Ценообразование инструментов процентной ставки с биномиальными деревьями

Хотя это строго не дерево решений, биномиальное дерево строится аналогичным образом и используется с той же целью для определения влияния флуктуирующей / неопределенной переменной. Повышение и понижение процентных ставок оказывает значительное влияние на цену ценных бумаг с фиксированным доходом и производных процентных инструментов. Биномиальные деревья позволяют инвесторам точно оценивать облигации со встроенным колл и размещать резервы, используя неопределенность в отношении будущих процентных ставок.

Поскольку модель Блэка-Шоулза неприменима для оценки облигаций и опционов на основе процентных ставок, биномиальная модель является идеальной альтернативой. Корпоративные проекты часто оцениваются с помощью деревьев решений, которые учитывают различные возможные альтернативные состояния экономики.
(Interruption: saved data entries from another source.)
import Summits.MatrixMultiplication.OmegaCensus.STPPSmallPatternKernelSearchStab
import Summits.MatrixMultiplication.OmegaCensus.STPPSmallPatternKernelProduct

/-!
# ω-census, `(2,1,1)^6` is infeasible in `ℤ/2 × ℤ/14` — kernel search (stabiliser normal form), part 19 of 38

HONEST FRAMING (pub-omega census; verbatim): lottery ticket; floor = certified bounds/negative ranges.
Census STRUCTURE bookkeeping of the STPP track (seat pub-omega-eng2 = ENG2, gen 34, on the kernel engine of seat pub-omega-stpp-3 gen 23
with the stabiliser normal form / global mask of `STPPSmallPatternKernelSearchStab.lean`; STRUCTURE row B5, the threshold column
`T1(H) = max {k : (2,1,1)^k ⊆ H}`, lower side of the `k = 6` ORDER LAW `(2,1,1)⁶ ⊆ G ↔ 30 ≤ |G|`), not progress on `ω`: small patterns
in small groups bound no exponent.

Chunks of the kernel mask search `STPP211Neg.search3 (prodGC 2 (zcode 14)) 6` (`decide +kernel`; ≈ 138 s of kernel time predicted); assembled in
`STPPSmallPatternNone211K6P2x14.lean`.  Chunk entries `(d, x1, x2, x3, xg)`: representative `d` of `A₀ = {0, d}`, exclusion masks of the first three levels, global
exclusion mask (`STPPSmallPatternKernelSearchStab.lean`).

References: H. Cohn, R. Kleinberg, B. Szegedy, C. Umans, FOCS 2005 (arXiv:math/0511460), Def. 5.1.  Record: pub-omega HOME
`pub-omega-eng2-g34/` (ENG2's C mirror `k211g.c` of the kernel tree with the level-1 and global exclusion masks — `k211c.c` of gen 33
validated to the translation count against stpp-3's `k211v3.py` — gives COMPLETE NONE on this cell with 93385009 mask translations over the
canonical first levels; planner `plan3.py`; farm calibration 67 µs per translation; not used by the proofs).
-/

set_option Elab.async false  -- several kernel pieces: elaborate sequentially (memory)

namespace Summit.MatrixMultiplication.OmegaCensus

namespace STPP211Neg

/-- Chunk list 48 of `ℤ/2 × ℤ/14`, `k = 6` (758324 mask translations in the mirror ≈ 51 s predicted). -/
def P2_14k6.ch48 : List (ℕ × ℕ × ℕ × ℕ × ℕ) :=
  [(2, 268435453, 268434431, 1, 1)]

/-- Kernel search over chunk list 48 of `ℤ/2 × ℤ/14`, `k = 6`. -/
theorem P2_14k6.s48 : search3 (prodGC 2 (zcode 14)) 6 P2_14k6.ch48 = true := by
  decide +kernel

/-- Chunk list 49 of `ℤ/2 × ℤ/14`, `k = 6` (1300088 mask translations in the mirror ≈ 87 s predicted). -/
def P2_14k6.ch49 : List (ℕ × ℕ × ℕ × ℕ × ℕ) :=
  [(2, 268435453, 268421119, 1, 1)]

/-- Kernel search over chunk list 49 of `ℤ/2 × ℤ/14`, `k = 6`. -/
theorem P2_14k6.s49 : search3 (prodGC 2 (zcode 14)) 6 P2_14k6.ch49 = true := by
  decide +kernel

/-- The chunk lists of this part, concatenated. -/
def P2_14k6.part19 : List (ℕ × ℕ × ℕ × ℕ × ℕ) :=
  P2_14k6.ch48 ++ P2_14k6.ch49

/-- The kernel search over this part's chunks (assembled). -/
theorem P2_14k6.ps19 : search3 (prodGC 2 (zcode 14)) 6 P2_14k6.part19 = true := by
  simp only [P2_14k6.part19, search3_append, P2_14k6.s48, P2_14k6.s49, Bool.and_self]

end STPP211Neg

end Summit.MatrixMultiplication.OmegaCensus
Аналогичным образом, стоимость облигаций, минимальные и верхние пределы процентных ставок, процентные свопы и другие типы инвестиционных инструментов могут быть определены путем анализа влияния различных сред процентных ставок.

Деревья решений и корпоративный анализ

Деревья решений позволяют людям исследовать элементы ранжирования, которые могут существенно повлиять на их решения. Перед тем, как транслировать многомиллионный рекламный ролик о Суперкубке, компания стремится определить различные возможные результаты своей маркетинговой кампании. На окончательный успех или неудачу расходов могут повлиять различные факторы, такие как привлекательность рекламы, экономические перспективы, качество продукта и реклама конкурентов. После определения влияния этих переменных и присвоения соответствующих вероятностей компания может формально решить, следует ли запускать рекламу.

Суть

Эти примеры представляют собой обзор типичной оценки, для которой может быть полезно использовать дерево решений. Как только все важные переменные определены, эти деревья решений становятся очень сложными. Однако эти инструменты часто являются важным инструментом в процессе инвестиционного анализа или принятия управленческих решений.